P values in bold are statistically significant.

Figure 3.

Kaplan-Meier curves comparing PFS between treatments when classified by number of prior lines of therapy. Two prior lines (A), 3 prior lines (B), and 4 or more prior lines (C).

Figure 3.

Kaplan-Meier curves comparing PFS between treatments when classified by number of prior lines of therapy. Two prior lines (A), 3 prior lines (B), and 4 or more prior lines (C).

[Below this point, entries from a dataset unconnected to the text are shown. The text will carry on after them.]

import Literature.MathematicalPhysics.QuantumLattice.SpinLiquid
import Literature.MathematicalPhysics.QuantumLattice.LatticeToriLROProofs
import HarnessLib

/-!
# Discharges for the spin-liquid working definition (`SpinLiquid`): no long-range order

Trunk QLatticeAQFT (item Q14 `SpinLiquid`), consumed by `hubbard.S03` / `hubbard.S24`.
Sibling proof file of `Literature/MathematicalPhysics/QuantumLattice/SpinLiquid.lean`: it
discharges named facts (`def X : Prop`, D-0014) of that file as `theorem X_holds : X`, from
Mathlib and the accepted prelude (`sum_halfOpenBox_comp_torusProj`, `card_halfOpenBox`,
`structureFactor_zero`, `localOp`, `pushOp`). No statement is introduced or changed here.

Discharged:

* `Literature.QLattice.not_hasTorusLRO_of_hasNoLongRangeOrder_holds :
  not_hasTorusLRO_of_hasNoLongRangeOrder` — absence of long-range order in the sense of
  `HasNoLongRangeOrder ω O` (structure factor `S_L(k_L) → 0` along every sequence of ordering
  vectors; only `k = 0` is used) excludes long-range order in the outline-§0 sense
  `HasTorusLRO (orderParamCorrFamily ω O)` (`0 < liminf_L L^{-2d} Σ_{x y} re ⟨O_x ; O_y⟩`).
* `Literature.QLattice.IsSpinLiquid.not_hasTorusLRO_holds : IsSpinLiquid.not_hasTorusLRO` — a spin
  liquid (H21 working definition, clause (2): `∀ O, HasNoLongRangeOrder ω O`) has no long-range
  order in the §0 sense for any local order parameter; immediate from the previous item.
* `isSupportedOn_pushOp_holds : isSupportedOn_pushOp` — an observable pushed forward along a site
  map `f : Λ₀ → Λ` (`pushOp f A`) is supported on `univ.image f`: it is literally `localOp` of the
  relabelled matrix on the image (Bratteli–Robinson II §6.2.1, local algebras and isotony).
* `isSupportedOn_orderParamAt_holds : isSupportedOn_orderParamAt` — the placed order parameter
  `O_x = orderParamAt O x` is supported on the translated decorated box
  `(proj_L (box d r) + x) × κ`; the instance of the previous item for the placement map.
* `torusTranslate_orderParamAt_holds : torusTranslate_orderParamAt` — translation covariance of
  the placed order parameter, `τ_v O_x = O_{x+v}`: relabelling a pushed-forward observable along a
  site bijection `e` is pushing forward along the composed map (`reindexOp_pushOp`:
  `reindexOp e (pushOp f A) = pushOp (e ∘ f) A`, Bratteli–Robinson II §6.2.1, covariance), and
  `(proj_L b + x) + v = proj_L b + (x + v)`.

Auxiliary (private): `lroSeq_orderParamCorrFamily_succ` (at side `L + 1` the normalised double
sum of the §0 convention equals `re S_{L+1}(0)`); the reindexing lemma
`sum_halfOpenBox_comp_torusProj` (a sum over the fundamental domain `halfOpenBox d L = {0, …, L-1}^d`
of a function of `Torus.proj L x` is the sum over `(ℤ/Lℤ)^d`) is imported from
`LatticeToriLROProofs` (formerly a private copy here).

## Proof

Take `k_L = 0` in `HasNoLongRangeOrder`: `‖S_{L+1}(0)‖ → 0`. By `structureFactor_zero`,
`S_{L+1}(0) = (L+1)^{-2d} Σ_{x, y ∈ (ℤ/(L+1)ℤ)^d} ⟨O_x ; O_y⟩`, whose real part is the `(L+1)`-st
term `a_{L+1}` of the sequence whose `liminf` defines `HasTorusLRO` (the double sum over
`halfOpenBox d (L+1)` is the torus double sum since `Torus.proj` is a bijection there, and
`#halfOpenBox d (L+1) = (L+1)^d`). Hence `|a_{L+1}| ≤ ‖S_{L+1}(0)‖ → 0`, so `a_L → 0` (an index
shift does not affect the limit; the junk value `a_0` is irrelevant), `liminf_L a_L = 0`, and
`0 < liminf` fails.

## Sources

* L. Savary, L. Balents, *Quantum spin liquids: a review*, Rep. Prog. Phys. **80** (2017)
  016502 = arXiv:1601.03742 (held copy), §2 "What are quantum spin liquids?", PDF p. 3:
  "a QSL is a system of quantum spins which are highly correlated with one another due to
  their mutual interactions, yet do not order even at very low or zero temperature." In the
  H21 working definition this is clause (2) of `IsSpinLiquid`; the discharged implication is
  therefore definitional plus the elementary limit computation below.
* S. Friedli, Y. Velenik, *Statistical Mechanics of Lattice Systems*, CUP (2017) (held copy),
  §3.7.1, Remark 3.33 and eq. (3.28), book p. 114 (PDF p. 120): "Such a behavior
  [`inf_i ⟨σ_0 σ_i⟩ > 0`] is referred to as long-range order"; the tree's `HasLongRangeOrder` /
  `HasTorusLRO` is the volume-averaged (`liminf` of normalised double sums) form of this notion.
* O. Bratteli, D. W. Robinson, *Operator Algebras and Quantum Statistical Mechanics 2*
  (2nd ed., Springer 1997), §6.2.1 "Kinematical and dynamical descriptions" (not held; the
  contents of Volume 2 printed in the held Volume 1, PDF p. 8, locate §6.2 "Quantum Spin
  Systems" / §6.2.1): the local algebras `𝔄_Λ = 𝓛(⨂_{x∈Λ} 𝔥_x)` and isotony
  `𝔄_{Λ₁} ⊆ 𝔄_{Λ₂}`, `Λ₁ ⊆ Λ₂`, via `A ↦ A ⊗ 𝟙`; the two support discharges are the entrywise
  (definitional) form of this embedding for the tree's `localOp` / `pushOp`.
-/

noncomputable section

open Matrix Complex Finset Filter ZMod
open scoped Topology

namespace Literature.MathematicalPhysics.QuantumLattice

open Literature.Probability.LatticeModels

variable {d : ℕ} {κ : Type*} [Fintype κ] [DecidableEq κ] {q : ℕ}

/-- At side `L + 1` the normalised double sum of the §0 long-range-order convention for the
family `orderParamCorrFamily ω O` (pulled back to the fundamental domain `halfOpenBox`) is the
real part of the structure factor at `k = 0`:
`|Λ|⁻² Σ_{x, y ∈ {0..L}^d} re ⟨O_x ; O_y⟩ = re S_{L+1}(0)` (`structureFactor_zero`,
`card_halfOpenBox`). Friedli–Velenik (2017), §3.7.1, Remark 3.33. [folklore] -/
private theorem lroSeq_orderParamCorrFamily_succ (ω : ∀ L, Op (TorusSite d L × κ) q →ₗ[ℂ] ℂ)
    (O : LocalOrderParameter d κ q) (L : ℕ) :
    (∑ x ∈ halfOpenBox d (L + 1), ∑ y ∈ halfOpenBox d (L + 1),
        torusPullback (orderParamCorrFamily ω O) (L + 1) x y) /
      (#(halfOpenBox d (L + 1)) : ℝ) ^ 2 =
    (structureFactor (ω (L + 1)) O 0).re := by
  have h1 : ∑ x ∈ halfOpenBox d (L + 1), ∑ y ∈ halfOpenBox d (L + 1),
      torusPullback (orderParamCorrFamily ω O) (L + 1) x y =
      ∑ x : TorusSite d (L + 1), ∑ y : TorusSite d (L + 1),
        (connectedCorr (ω (L + 1)) O x y).re := by
    simp only [torusPullback_apply]
    rw [sum_halfOpenBox_comp_torusProj (fun t => ∑ y ∈ halfOpenBox d (L + 1),
      orderParamCorrFamily ω O (L + 1) t (Torus.proj (L + 1) y))]
    exact Finset.sum_congr rfl fun t _ =>
      sum_halfOpenBox_comp_torusProj (fun s => orderParamCorrFamily ω O (L + 1) t s)
  have h2 : (((L + 1 : ℕ) : ℂ) ^ d) ^ 2 = ((((L + 1) ^ d) ^ 2 : ℕ) : ℂ) := by push_cast; ring
  rw [h1, structureFactor_zero, card_halfOpenBox, h2, Complex.div_natCast_re]
  simp only [Complex.re_sum]
  push_cast
  ring

/-- **Discharge of `not_hasTorusLRO_of_hasNoLongRangeOrder`.** Absence of long-range order in
the sense of `HasNoLongRangeOrder` (used at the ordering vector `k = 0` only) excludes
long-range order in the §0 sense `HasTorusLRO` for the family `orderParamCorrFamily ω O`:
at side `L + 1` the normalised double sum `|Λ|⁻² Σ_{x y} re ⟨O_x ; O_y⟩` is `re S_{L+1}(0)`
(`lroSeq_orderParamCorrFamily_succ`), `|re S| ≤ ‖S‖ → 0`, so the whole sequence tends to `0`
(`Filter.tendsto_add_atTop_iff_nat`; the junk value at `L = 0` is irrelevant), its `liminf`
is `0`, and `0 < liminf` fails. Friedli–Velenik (2017), §3.7.1, Remark 3.33 / eq. (3.28)
(long-range order), of which `HasTorusLRO` is the volume-averaged form; Savary–Balents (2017),
§3.1. [cite: FriedliVelenik2017, §3.7.1 Remark 3.33] -/
theorem not_hasTorusLRO_of_hasNoLongRangeOrder_holds :
    not_hasTorusLRO_of_hasNoLongRangeOrder (d := d) (κ := κ) (q := q) := by
  intro ω O h hLRO
  -- the normalised double sums of the LRO convention
  set a : ℕ → ℝ := fun L =>
    (∑ x ∈ halfOpenBox d L, ∑ y ∈ halfOpenBox d L,
        torusPullback (orderParamCorrFamily ω O) L x y) / (#(halfOpenBox d L) : ℝ) ^ 2 with ha
  have hT : Tendsto a atTop (𝓝 0) := by
    rw [← tendsto_add_atTop_iff_nat 1]
    refine squeeze_zero_norm (fun L => ?_) (h fun _ => 0)
    rw [Real.norm_eq_abs, ha]
    dsimp only
    rw [lroSeq_orderParamCorrFamily_succ]
    exact Complex.abs_re_le_norm _
  change 0 < liminf a atTop at hLRO
  rw [hT.liminf_eq] at hLRO
  exact lt_irrefl 0 hLRO

/-- **Discharge of `IsSpinLiquid.not_hasTorusLRO`.** A spin liquid in the sense of the H21
working definition has, by its clause (2) (`HasNoLongRangeOrder` for every local order
parameter) and `not_hasTorusLRO_of_hasNoLongRangeOrder_holds`, no long-range order in the §0
sense `HasTorusLRO` for any local order parameter. Savary–Balents (2017), §2, PDF p. 3 ("a
system of quantum spins which ... do not order even at very low or zero temperature"); the
implication itself is definitional in the working definition. [cite: SavaryBalents2017, §2] -/
theorem IsSpinLiquid.not_hasTorusLRO_holds : IsSpinLiquid.not_hasTorusLRO (d := d) (κ := κ) := by
  intro n ω H h O
  exact not_hasTorusLRO_of_hasNoLongRangeOrder_holds (h.2.1 O)

/-! ### Supports of pushed-forward observables and of placed order parameters -/

section Push

variable {Λ₀ Λ : Type*} [Fintype Λ₀] [DecidableEq Λ]

/-- **Discharge of `isSupportedOn_pushOp`.** A pushed-forward observable `pushOp f A`
(`f : Λ₀ → Λ`, `A ∈ 𝔄_{Λ₀}`) is supported on the image `f(Λ₀)`: it *is* `localOp (univ.image f) B`
for the matrix `B σ τ = A (σ ∘ f) (τ ∘ f)` on configurations of the region `univ.image f`
(definitional, up to the decidability instance of the off-image condition; same argument as
`isSupportedOn_wrapTerm` in `LocalDynamics`). Bratteli–Robinson, *Operator Algebras and Quantum
Statistical Mechanics 2*, §6.2.1 "Kinematical and dynamical descriptions": the local algebras
`𝔄_Λ = 𝓛(𝔥_Λ)`, `𝔥_Λ = ⨂_{x ∈ Λ} 𝔥_x`, with `𝔄_{Λ₁} ≅ 𝔄_{Λ₁} ⊗ 𝟙_{Λ₂∖Λ₁} ⊆ 𝔄_{Λ₂}` for
`Λ₁ ⊆ Λ₂` (isotony), of which this is the relabelled instance along `f`.
[cite: BratteliRobinsonII1997, §6.2.1] -/
theorem isSupportedOn_pushOp_holds : isSupportedOn_pushOp (Λ₀ := Λ₀) (Λ := Λ) (q := q) := by
  intro _ f A
  classical
  refine ⟨fun σ τ => A (fun x => σ ⟨f x, mem_image_of_mem f (mem_univ x)⟩)
    (fun x => τ ⟨f x, mem_image_of_mem f (mem_univ x)⟩), ?_⟩
  ext σ τ
  simp only [localOp, pushOp, of_apply]
  split_ifs <;> rfl

end Push

/-- **Discharge of `isSupportedOn_orderParamAt`.** The placed order parameter `O_x`
(`orderParamAt O x`, i.e. `O.op` pushed forward along the placement map
`(b, k) ↦ (proj_L b + x, k)` of the decorated box into the decorated torus) is supported on the
image of that map, the translated decorated box `(proj_L (box d r) + x) × κ`: immediate from
`isSupportedOn_pushOp_holds`. Bratteli–Robinson II, §6.2.1 (local algebras `𝔄_Λ`, isotony and
covariance under lattice translations); Savary–Balents (2017) §3.1 for the placed order
parameter. [cite: BratteliRobinsonII1997, §6.2.1] -/
theorem isSupportedOn_orderParamAt_holds :
    isSupportedOn_orderParamAt (d := d) (κ := κ) (q := q) := by
  intro L _ O x
  exact isSupportedOn_pushOp_holds _ _

/-! ### Translation covariance of pushed-forward observables and of placed order parameters -/

section PushReindex

variable {Λ₀ Λ Λ' : Type*} [Fintype Λ₀] [Fintype Λ] [DecidableEq Λ] [Fintype Λ'] [DecidableEq Λ']

/-- **Relabelling a pushed-forward observable** along a site bijection `e : Λ ≃ Λ'` is pushing
forward along the composed site map: `reindexOp e (pushOp f A) = pushOp (e ∘ f) A` (entrywise:
both sides read `A (σ ∘ e ∘ f) (τ ∘ e ∘ f)` when `σ = τ` off the image, else `0`; the off-image
conditions correspond under `e`). Bratteli–Robinson II §6.2.1 (covariance of the local algebras
under lattice symmetries, `τ_e(𝔄_X) = 𝔄_{e(X)}`). [cite: BratteliRobinsonII1997, §6.2.1] -/
theorem reindexOp_pushOp (e : Λ ≃ Λ') (f : Λ₀ → Λ) (A : Op Λ₀ q) :
    reindexOp e (pushOp f A) = pushOp (e ∘ f) A := by
  classical
  ext σ τ
  -- `reindexOp e B σ τ = B (σ ∘ e) (τ ∘ e)` definitionally (`Matrix.reindexAlgEquiv`)
  change pushOp f A (fun x => σ (e x)) (fun x => τ (e x)) = _
  simp only [pushOp, of_apply]
  have himg : ∀ y : Λ, e y ∈ univ.image (e ∘ f) ↔ y ∈ univ.image f := fun y => by
    simp only [mem_image, mem_univ, true_and, Function.comp_apply, e.apply_eq_iff_eq]
  have h : (∀ y : Λ, y ∉ univ.image f → σ (e y) = τ (e y)) ↔
      ∀ y' : Λ', y' ∉ univ.image (e ∘ f) → σ y' = τ y' := by
    constructor
    · intro h y' hy'
      have h1 := h (e.symm y') fun hm => hy' (by rwa [← himg, e.apply_symm_apply] at hm)
      rwa [e.apply_symm_apply] at h1
    · intro h y hy
      exact h (e y) fun hm => hy ((himg y).1 hm)
  split_ifs <;> first | rfl | (exfalso; tauto)

end PushReindex

/-- **Discharge of `torusTranslate_orderParamAt`** (translation covariance of the placed order
parameter): `τ_v O_x = O_{x+v}` for every local order parameter `O`, every torus side `L` and all
`v, x ∈ (ℤ/Lℤ)^d`. `τ_v = reindexOp` along `(y, k) ↦ (y + v, k)` and `O_x = pushOp` of `O.op`
along `(b, k) ↦ (proj_L b + x, k)`; by `reindexOp_pushOp` the left side is the push-forward along
`(b, k) ↦ ((proj_L b + x) + v, k) = (proj_L b + (x + v), k)`. Bratteli–Robinson II §6.2.1
(covariance); Savary–Balents (2017) §3.1 (placed order parameters). [cite: BratteliRobinsonII1997, §6.2.1] -/
theorem torusTranslate_orderParamAt_holds :
    torusTranslate_orderParamAt (d := d) (κ := κ) (q := q) := by
  intro L _ O v x
  unfold torusTranslate orderParamAt
  rw [reindexOp_pushOp]
  congr 1
  funext p
  simp only [Function.comp_apply, Equiv.prodCongr_apply, Prod.map, Equiv.coe_addRight,
    Equiv.coe_refl, id, add_assoc]

end Literature.MathematicalPhysics.QuantumLattice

Among the 36 patients within the CAR T cohort who had a CR, the 12-month PFS was 70%, and the median was not reached. Of the patients in the CAR T cohort with PR as their best response, 12-month PFS was 18%, and the median was 2.2 months. Of the 32 patients in the alternate treatment cohort who had a CR, the 12-month PFS was 81%, and the median PFS was 65 months. Of the 14 who had PR, there was a 50% 12-month PFS with a median of 9.9 months (supplemental Table 4; Figure 4). In this group of responders to alternate therapy, of the 21 patients who proceeded to consolidation with either autologous (n = 11) or an allogeneic hematopoietic cell transplant (HCT; n = 10), 3 (14%) relapsed. Of the 25 patients who did not undergo HCT, 14 (56%) ultimately relapsed.

Figure 4.

Kaplan-Meier curves comparing PFS between patients who achieved CR vs PR. (A) CAR T cohort. (B) Alternate treatment cohort.

Figure 4.

Kaplan-Meier curves comparing PFS between patients who achieved CR vs PR. (A) CAR T cohort. (B) Alternate treatment cohort.

Discussion

The introduction of CAR T therapy has rapidly shifted the landscape of treatment of aggressive lymphoid malignancies. Since the initial approval of CD19-targeted CAR T cells for acute lymphoblastic leukemia in August 2017, there have been 2 additional US Food and Drug Administration approvals for second-generation CAR T therapies within the span of 1 year, with several more likely on the horizon. Despite encouraging response rates in clinical trial populations, a minority of patients have long-term durable responses. Furthermore, data demonstrating the true efficacy and broad feasibility of CAR T therapy in real-world populations are limited. In addition, cross-study comparisons between prospective clinical trials and observational studies (eg, SCHOLAR-1), which typically consist of trial-ineligible patients, should be made cautiously.10  In the current study, we describe our single center experience treating patients with commercial CAR T therapy for R/R DLBCL. We report response rates, PFS, and OS comparable to the pivotal trials and markedly better than outcomes seen in patients treated with alternate therapies before the CAR T era. However, when adjusting for baseline unfavorable disease biology, the seemingly inferior outcomes associated with use of alternate therapies are less clear. Moreover, this CAR T cohort selectively excludes patients that are shunted to alternate therapy given rapid disease kinetics prohibiting logistical hurdles of apheresis and CAR T-cell manufacturing.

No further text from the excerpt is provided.